Platform
Account OS
In Moss, the account is not the thing you log into after the product starts. The account is the product surface.
What the OS Does
Account OS is the main workspace users enter in Moss. Its job is not only to show balances or an address. Its job is to turn the account itself into an installable, authorizable, executable surface.
Users do not start by opening one standalone app and then connecting a wallet. They enter their account space first, then invoke asset capabilities, system capabilities, and installed apps from there.
- It is the main account workspace.
- It unifies assets, identity, apps, and settings.
- It pulls permission checks and execution context into the account layer.
- It makes installed capabilities feel like account-native features instead of external sites.
Why Account-First Matters
If an account is only a login state, every app has to rebuild asset handling, permissions, authorization state, and interaction flow on its own. Moss flips that model: establish the account layer first, then let apps reuse the same account context.
That makes payments, tokens, NFTs, installation state, and automation persist inside the account instead of being fragmented across different pages and product entries.

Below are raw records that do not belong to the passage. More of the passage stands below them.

import Summits.ResolutionOfSingularities.ResolutionOfSingularities.Theses.Valuative
import Mathlib.RingTheory.Jacobson.Ring
import Mathlib.RingTheory.Algebraic.Basic
import Mathlib.RingTheory.EssentialFiniteness
import Mathlib.FieldTheory.IntermediateField.Adjoin.Basic

/-!
# Negative lemma for crux `PatchingRel` (stmt-ResolutionOfSingularities-0642): the antecedent
# `LUrel_p` with finite generation of the prescribed algebra `R` dropped is FALSE

Load-bearing analysis (cdisprove gen 4, (H9) of `Cruxes/PatchingRel/Disproof.lean`): the
antecedent of `Valuative.PatchingRel` asks that every FINITELY GENERATED `k`-subalgebra `R ⊆ O`
of a finitely generated `K/k` be dominated by a finitely generated `A ⊆ O`, `R ≤ A`, regular at the
centre of `O`. Dropping "`R` finitely generated" makes the antecedent false in every prime
characteristic (so the crux with that antecedent would be vacuously true — a trap, like dropping
finite generation of `K/k`, tree `not_lurel_without_fg`): at the trivial valuation `O = K` of
`K = 𝔽_p(X)` take `R = K`; any finitely generated `A ⊇ R` is `K`, so `K` would be a finitely
generated `𝔽_p`-algebra, hence finite over `𝔽_p` by Zariski's lemma
(`finite_of_finite_type_of_isJacobsonRing`), contradicting the transcendence of `X`.
-/

set_option linter.dupNamespace false

namespace Summit.ResolutionOfSingularities.ResolutionOfSingularities.Theorems.PatchingRel.Negative

/-- **`R.FG` is load-bearing in the antecedent of `PatchingRel`**: relative local uniformization
demanded for ALL `k`-subalgebras `R ⊆ O` (not only the finitely generated ones) fails in every
prime characteristic `p` — witness `k = 𝔽_p`, `K = 𝔽_p(X)`, `O = K`, `R = K`. [folklore] -/
theorem not_lurel_without_rfg (p : ℕ) (hp : p.Prime) :
    ¬ ∀ (k K : Type) [Field k] [CharP k p] [Field K] [Algebra k K],
      (⊤ : IntermediateField k K).FG → ∀ O : ValuationSubring K,
        (∀ c : k, algebraMap k K c ∈ O) → ∀ R : Subalgebra k K, R.toSubring ≤ O.toSubring →
          ∃ (A : Subalgebra k K) (h : A.toSubring ≤ O.toSubring), R ≤ A ∧ A.FG ∧
            IsFractionRing A K ∧ IsRegularLocalRing (Localization.AtPrime
              (Ideal.comap (Subring.inclusion h) (IsLocalRing.maximalIdeal O))) := by
  intro h
  haveI : Fact p.Prime := ⟨hp⟩
  obtain ⟨A, -, hle, hAfg, -, -⟩ := h (ZMod p) (FractionRing (Polynomial (ZMod p)))
    (IntermediateField.fg_top_iff.mpr
      (Algebra.EssFiniteType.comp (ZMod p) (Polynomial (ZMod p)) _))
    ⊤ (fun _ => ValuationSubring.mem_top _) ⊤ (fun _ _ => ValuationSubring.mem_top _)
  have htop : (⊤ : Subalgebra (ZMod p) (FractionRing (Polynomial (ZMod p)))).FG := by
    rwa [← eq_top_iff.mpr hle]
  haveI : Algebra.FiniteType (ZMod p) (FractionRing (Polynomial (ZMod p))) := ⟨htop⟩
  haveI : Module.Finite (ZMod p) (FractionRing (Polynomial (ZMod p))) :=
    finite_of_finite_type_of_isJacobsonRing (ZMod p) _
  have hT : Transcendental (ZMod p)
      (algebraMap (Polynomial (ZMod p)) (FractionRing (Polynomial (ZMod p))) Polynomial.X) :=
    (transcendental_algebraMap_iff (IsFractionRing.injective (Polynomial (ZMod p)) _)).mpr
      (Polynomial.transcendental_X (ZMod p))
  exact hT (Algebra.IsAlgebraic.isAlgebraic _)

/-- Hence the crux with that weakened antecedent holds VACUOUSLY (it proves nothing about
resolution): the implication `(LUrel without R.FG)_p → ResolutionInChar p` for every prime `p`.
[folklore] -/
theorem patchingRel_without_rfg_vacuous (p : ℕ) (hp : p.Prime)
    (h : ∀ (k K : Type) [Field k] [CharP k p] [Field K] [Algebra k K],
      (⊤ : IntermediateField k K).FG → ∀ O : ValuationSubring K,
        (∀ c : k, algebraMap k K c ∈ O) → ∀ R : Subalgebra k K, R.toSubring ≤ O.toSubring →
          ∃ (A : Subalgebra k K) (h : A.toSubring ≤ O.toSubring), R ≤ A ∧ A.FG ∧
            IsFractionRing A K ∧ IsRegularLocalRing (Localization.AtPrime
              (Ideal.comap (Subring.inclusion h) (IsLocalRing.maximalIdeal O)))) :
    Literature.AlgebraicGeometry.Resolution.ResolutionInChar.{0} p :=
  absurd h (not_lurel_without_rfg p hp)

end Summit.ResolutionOfSingularities.ResolutionOfSingularities.Theorems.PatchingRel.Negative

- Asset capabilities do not need to be reimplemented by each app.
- Permissions and authorization state can persist at the account layer.
- Installed apps become part of the account surface.

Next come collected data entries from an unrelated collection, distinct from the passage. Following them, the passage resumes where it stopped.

/-- **COVER LEMMA, square class, dimension four** (every odd `p`): every `u ∈ 𝔽_p⁴` is orthogonal
to some `v` with `Q(v) = 4 = 2²`. -/
theorem exists_orth_square4 (hp2 : p ≠ 2) (u : Fin 4 → ZMod p) :
    ∃ v : Fin 4 → ZMod p, v ⬝ᵥ u = 0 ∧ v ⬝ᵥ v ≠ 0 ∧ IsSquare (v ⬝ᵥ v) := by
  obtain ⟨a, b, hab⟩ := ZMod.sq_add_sq p (-1)
  have hab' : a * a + b * b = -1 := by rw [← hab]; ring
  have h4 : (4 : ZMod p) ≠ 0 := four_ne_zero_zmod hp2
  have h4sq : IsSquare (4 : ZMod p) := ⟨2, by norm_num⟩
  suffices h : ∃ v : Fin 4 → ZMod p, v ⬝ᵥ u = 0 ∧ v ⬝ᵥ v = 4 by
    obtain ⟨v, hv, hQ⟩ := h
    exact ⟨v, hv, by rw [hQ]; exact h4, by rw [hQ]; exact h4sq⟩
  by_cases hα : u 0 + a * u 1 + b * u 2 = 0
  · by_cases hβ : u 0 - a * u 1 - b * u 2 = 0
    · exact hyperbolic_witness' hab' u 1 1 0 0 (by rw [hα, hβ]; ring) (by ring)
    · refine hyperbolic_witness' hab' u 0
        (-((b * u 1 - a * u 2 + u 3) + (-b * u 1 + a * u 2 + u 3)) / (u 0 - a * u 1 - b * u 2))
        1 1 ?_ (by ring)
      rw [hα, mul_div_cancel₀ _ hβ]
      ring
  · refine hyperbolic_witness' hab' u
      (-((b * u 1 - a * u 2 + u 3) + (-b * u 1 + a * u 2 + u 3)) / (u 0 + a * u 1 + b * u 2))
      0 1 1 ?_ (by ring)
    rw [mul_div_cancel₀ _ hα]
    ring

/-! ## The exclusions -/

section GL3

variable {H₁ H₂ H₃ : Subgroup (GLm p 3)}

/-- **COVER FORM in `GL₃(𝔽_p)`, square class** (`p ≡ 1 mod 4`): `(Ω₃ × ⟨−1⟩) ∖ 1 ⊆ H₁H₂H₃` is
impossible for a triple carrying a level-one identity design. -/
theorem no_design_sq_of_cover (hm1 : IsSquare (-1 : ZMod p)) (hp2 : p ≠ 2)
    (hmem : ∀ k ∈ sqReflGroup p 3, k ≠ 1 → ∃ a ∈ H₁, ∃ b ∈ H₂, ∃ g ∈ H₃, a * b * g = k) :
    ¬ ∃ c : Mat p 3 → ℂ, (∀ M, 1 < M.rank → c M = 0) ∧
      (∑ M, c M * ZMod.stdAddChar (Matrix.trace (M * ((1 : GLm p 3) : Mat p 3)))) = 1 ∧
      ∀ a ∈ H₁, ∀ b ∈ H₂, ∀ g ∈ H₃, a * b * g ≠ 1 →
        (∑ M, c M * ZMod.stdAddChar (Matrix.trace (M * ((a * b * g : GLm p 3) : Mat p 3)))) = 0 := by
  obtain ⟨i, hi⟩ := hm1
  exact no_design_of_sqFixCover (neg_one_ne_one hp2)
    (fun u hu => exists_orth_square hi hp2 u hu) hmem

end GL3

section GL4

variable {H₁ H₂ H₃ : Subgroup (GLm p 4)}

/-- **COVER FORM in `GL₄(𝔽_p)`, square class** (every odd `p`). -/
theorem no_design_sq4_of_cover (hp2 : p ≠ 2)
    (hmem : ∀ k ∈ sqReflGroup p 4, k ≠ 1 → ∃ a ∈ H₁, ∃ b ∈ H₂, ∃ g ∈ H₃, a * b * g = k) :
    ¬ ∃ c : Mat p 4 → ℂ, (∀ M, 1 < M.rank → c M = 0) ∧
      (∑ M, c M * ZMod.stdAddChar (Matrix.trace (M * ((1 : GLm p 4) : Mat p 4)))) = 1 ∧
      ∀ a ∈ H₁, ∀ b ∈ H₂, ∀ g ∈ H₃, a * b * g ≠ 1 →
        (∑ M, c M * ZMod.stdAddChar (Matrix.trace (M * ((a * b * g : GLm p 4) : Mat p 4)))) = 0 :=
  no_design_of_sqFixCover (neg_one_ne_one hp2) (fun u _ => exists_orth_square4 hp2 u) hmem

end GL4

/-! ## Coordinate-free forms in every dimension -/

section CoordinateFree

/-- **NO MEMBER CONTAINS ALL SQUARE REFLECTIONS OF `𝔽_p^m`, `m ≥ 3`, `p ≡ 1 (mod 4)`**:
member `1` (in particular no member contains `(Ω₃(𝔽_p) × ⟨−1⟩) ⊕ 1`). -/
theorem no_design_sq_mem₁_of_three_le (hm1 : IsSquare (-1 : ZMod p)) (hp2 : p ≠ 2) (hm : 3 ≤ m)
    {H₁ H₂ H₃ : Subgroup (GLm p m)}
    (h₁ : ∀ b : Fin m → ZMod p, b ⬝ᵥ b ≠ 0 → IsSquare (b ⬝ᵥ b) → refl b ∈ H₁) :
    ¬ ∃ c : Mat p m → ℂ, (∀ M, 1 < M.rank → c M = 0) ∧
      (∑ M, c M * ZMod.stdAddChar (Matrix.trace (M * ((1 : GLm p m) : Mat p m)))) = 1 ∧
      ∀ a ∈ H₁, ∀ b ∈ H₂, ∀ g ∈ H₃, a * b * g ≠ 1 →
        (∑ M, c M * ZMod.stdAddChar (Matrix.trace (M * ((a * b * g : GLm p m) : Mat p m)))) = 0 := by
  obtain ⟨l, rfl⟩ := Nat.exists_eq_add_of_le hm
  intro hdes
  refine no_design_sq_of_cover (H₁ := H₁.comap (emb finSumFinEquiv))
    (H₂ := H₂.comap (emb finSumFinEquiv)) (H₃ := H₃.comap (emb finSumFinEquiv)) hm1 hp2
    (triple_of_le₁ (sqReflGroup_le fun b hb0 hb => Subgroup.mem_comap.mpr ?_))
    (design_comap finSumFinEquiv 1 hdes)
  rw [emb_refl]
  exact h₁ _ (by rwa [extVec_dotProduct]) (by rwa [extVec_dotProduct])

/-- Member `2`, `m ≥ 3`, `p ≡ 1 (mod 4)`. -/
theorem no_design_sq_mem₂_of_three_le (hm1 : IsSquare (-1 : ZMod p)) (hp2 : p ≠ 2) (hm : 3 ≤ m)
    {H₁ H₂ H₃ : Subgroup (GLm p m)}
    (h₂ : ∀ b : Fin m → ZMod p, b ⬝ᵥ b ≠ 0 → IsSquare (b ⬝ᵥ b) → refl b ∈ H₂) :
    ¬ ∃ c : Mat p m → ℂ, (∀ M, 1 < M.rank → c M = 0) ∧
      (∑ M, c M * ZMod.stdAddChar (Matrix.trace (M * ((1 : GLm p m) : Mat p m)))) = 1 ∧
      ∀ a ∈ H₁, ∀ b ∈ H₂, ∀ g ∈ H₃, a * b * g ≠ 1 →
        (∑ M, c M * ZMod.stdAddChar (Matrix.trace (M * ((a * b * g : GLm p m) : Mat p m)))) = 0 := by
  obtain ⟨l, rfl⟩ := Nat.exists_eq_add_of_le hm
  intro hdes
  refine no_design_sq_of_cover (H₁ := H₁.comap (emb finSumFinEquiv))
    (H₂ := H₂.comap (emb finSumFinEquiv)) (H₃ := H₃.comap (emb finSumFinEquiv)) hm1 hp2
    (triple_of_le₂ (sqReflGroup_le fun b hb0 hb => Subgroup.mem_comap.mpr ?_))
    (design_comap finSumFinEquiv 1 hdes)
  rw [emb_refl]
  exact h₂ _ (by rwa [extVec_dotProduct]) (by rwa [extVec_dotProduct])

/-- Member `3`, `m ≥ 3`, `p ≡ 1 (mod 4)`. -/
theorem no_design_sq_mem₃_of_three_le (hm1 : IsSquare (-1 : ZMod p)) (hp2 : p ≠ 2) (hm : 3 ≤ m)
    {H₁ H₂ H₃ : Subgroup (GLm p m)}
    (h₃ : ∀ b : Fin m → ZMod p, b ⬝ᵥ b ≠ 0 → IsSquare (b ⬝ᵥ b) → refl b ∈ H₃) :
    ¬ ∃ c : Mat p m → ℂ, (∀ M, 1 < M.rank → c M = 0) ∧
      (∑ M, c M * ZMod.stdAddChar (Matrix.trace (M * ((1 : GLm p m) : Mat p m)))) = 1 ∧
      ∀ a ∈ H₁, ∀ b ∈ H₂, ∀ g ∈ H₃, a * b * g ≠ 1 →
        (∑ M, c M * ZMod.stdAddChar (Matrix.trace (M * ((a * b * g : GLm p m) : Mat p m)))) = 0 := by
  obtain ⟨l, rfl⟩ := Nat.exists_eq_add_of_le hm
  intro hdes
  refine no_design_sq_of_cover (H₁ := H₁.comap (emb finSumFinEquiv))
    (H₂ := H₂.comap (emb finSumFinEquiv)) (H₃ := H₃.comap (emb finSumFinEquiv)) hm1 hp2
    (triple_of_le₃ (sqReflGroup_le fun b hb0 hb => Subgroup.mem_comap.mpr ?_))
    (design_comap finSumFinEquiv 1 hdes)
  rw [emb_refl]
  exact h₃ _ (by rwa [extVec_dotProduct]) (by rwa [extVec_dotProduct])

/-- **NO MEMBER CONTAINS ALL SQUARE REFLECTIONS OF `𝔽_p^m`, `m ≥ 4`, `p` odd**: member `1`. -/
theorem no_design_sq_mem₁_of_four_le (hp2 : p ≠ 2) (hm : 4 ≤ m) {H₁ H₂ H₃ : Subgroup (GLm p m)}
    (h₁ : ∀ b : Fin m → ZMod p, b ⬝ᵥ b ≠ 0 → IsSquare (b ⬝ᵥ b) → refl b ∈ H₁) :
    ¬ ∃ c : Mat p m → ℂ, (∀ M, 1 < M.rank → c M = 0) ∧
      (∑ M, c M * ZMod.stdAddChar (Matrix.trace (M * ((1 : GLm p m) : Mat p m)))) = 1 ∧
      ∀ a ∈ H₁, ∀ b ∈ H₂, ∀ g ∈ H₃, a * b * g ≠ 1 →
        (∑ M, c M * ZMod.stdAddChar (Matrix.trace (M * ((a * b * g : GLm p m) : Mat p m)))) = 0 := by
  obtain ⟨l, rfl⟩ := Nat.exists_eq_add_of_le hm
  intro hdes
  refine no_design_sq4_of_cover (H₁ := H₁.comap (emb finSumFinEquiv))
    (H₂ := H₂.comap (emb finSumFinEquiv)) (H₃ := H₃.comap (emb finSumFinEquiv)) hp2
    (triple_of_le₁ (sqReflGroup_le fun b hb0 hb => Subgroup.mem_comap.mpr ?_))
    (design_comap finSumFinEquiv 1 hdes)
  rw [emb_refl]
  exact h₁ _ (by rwa [extVec_dotProduct]) (by rwa [extVec_dotProduct])

/-- Member `2`, `m ≥ 4`, `p` odd. -/
theorem no_design_sq_mem₂_of_four_le (hp2 : p ≠ 2) (hm : 4 ≤ m) {H₁ H₂ H₃ : Subgroup (GLm p m)}
    (h₂ : ∀ b : Fin m → ZMod p, b ⬝ᵥ b ≠ 0 → IsSquare (b ⬝ᵥ b) → refl b ∈ H₂) :
    ¬ ∃ c : Mat p m → ℂ, (∀ M, 1 < M.rank → c M = 0) ∧
      (∑ M, c M * ZMod.stdAddChar (Matrix.trace (M * ((1 : GLm p m) : Mat p m)))) = 1 ∧
      ∀ a ∈ H₁, ∀ b ∈ H₂, ∀ g ∈ H₃, a * b * g ≠ 1 →
        (∑ M, c M * ZMod.stdAddChar (Matrix.trace (M * ((a * b * g : GLm p m) : Mat p m)))) = 0 := by
  obtain ⟨l, rfl⟩ := Nat.exists_eq_add_of_le hm
  intro hdes
  refine no_design_sq4_of_cover (H₁ := H₁.comap (emb finSumFinEquiv))
    (H₂ := H₂.comap (emb finSumFinEquiv)) (H₃ := H₃.comap (emb finSumFinEquiv)) hp2
    (triple_of_le₂ (sqReflGroup_le fun b hb0 hb => Subgroup.mem_comap.mpr ?_))
    (design_comap finSumFinEquiv 1 hdes)
  rw [emb_refl]
  exact h₂ _ (by rwa [extVec_dotProduct]) (by rwa [extVec_dotProduct])

/-- Member `3`, `m ≥ 4`, `p` odd. -/
theorem no_design_sq_mem₃_of_four_le (hp2 : p ≠ 2) (hm : 4 ≤ m) {H₁ H₂ H₃ : Subgroup (GLm p m)}
    (h₃ : ∀ b : Fin m → ZMod p, b ⬝ᵥ b ≠ 0 → IsSquare (b ⬝ᵥ b) → refl b ∈ H₃) :
    ¬ ∃ c : Mat p m → ℂ, (∀ M, 1 < M.rank → c M = 0) ∧
      (∑ M, c M * ZMod.stdAddChar (Matrix.trace (M * ((1 : GLm p m) : Mat p m)))) = 1 ∧
      ∀ a ∈ H₁, ∀ b ∈ H₂, ∀ g ∈ H₃, a * b * g ≠ 1 →
        (∑ M, c M * ZMod.stdAddChar (Matrix.trace (M * ((a * b * g : GLm p m) : Mat p m)))) = 0 := by
  obtain ⟨l, rfl⟩ := Nat.exists_eq_add_of_le hm
  intro hdes
  refine no_design_sq4_of_cover (H₁ := H₁.comap (emb finSumFinEquiv))
    (H₂ := H₂.comap (emb finSumFinEquiv)) (H₃ := H₃.comap (emb finSumFinEquiv)) hp2
    (triple_of_le₃ (sqReflGroup_le fun b hb0 hb => Subgroup.mem_comap.mpr ?_))
    (design_comap finSumFinEquiv 1 hdes)
  rw [emb_refl]
  exact h₃ _ (by rwa [extVec_dotProduct]) (by rwa [extVec_dotProduct])

end CoordinateFree

end NonsquareReflections
end Summit.MatrixMultiplication.MatrixMultiplication.Theorems.SubgroupIdentityDesigns.Negative

end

- The user experiences one continuous workspace instead of disconnected sites.
Design reading
The key move is not making a wallet look more like an app. It is making the account the host layer for every capability.
What Gets Organized Inside the Account
A real Account OS has to place several kinds of capabilities inside one account surface: built-in system capabilities, installed app capabilities, the account's own asset state, and long-lived settings and security entry points.
That is why the user experience is framed as what my account can do, not which site I have jumped to.
- System capabilities: default abilities such as token and NFT management.
- Installed apps: app entry points that appear after Store installation.
- Account state: address, assets, permissions, sessions, and executable scope.
- Settings and security: network, recovery, and permission management.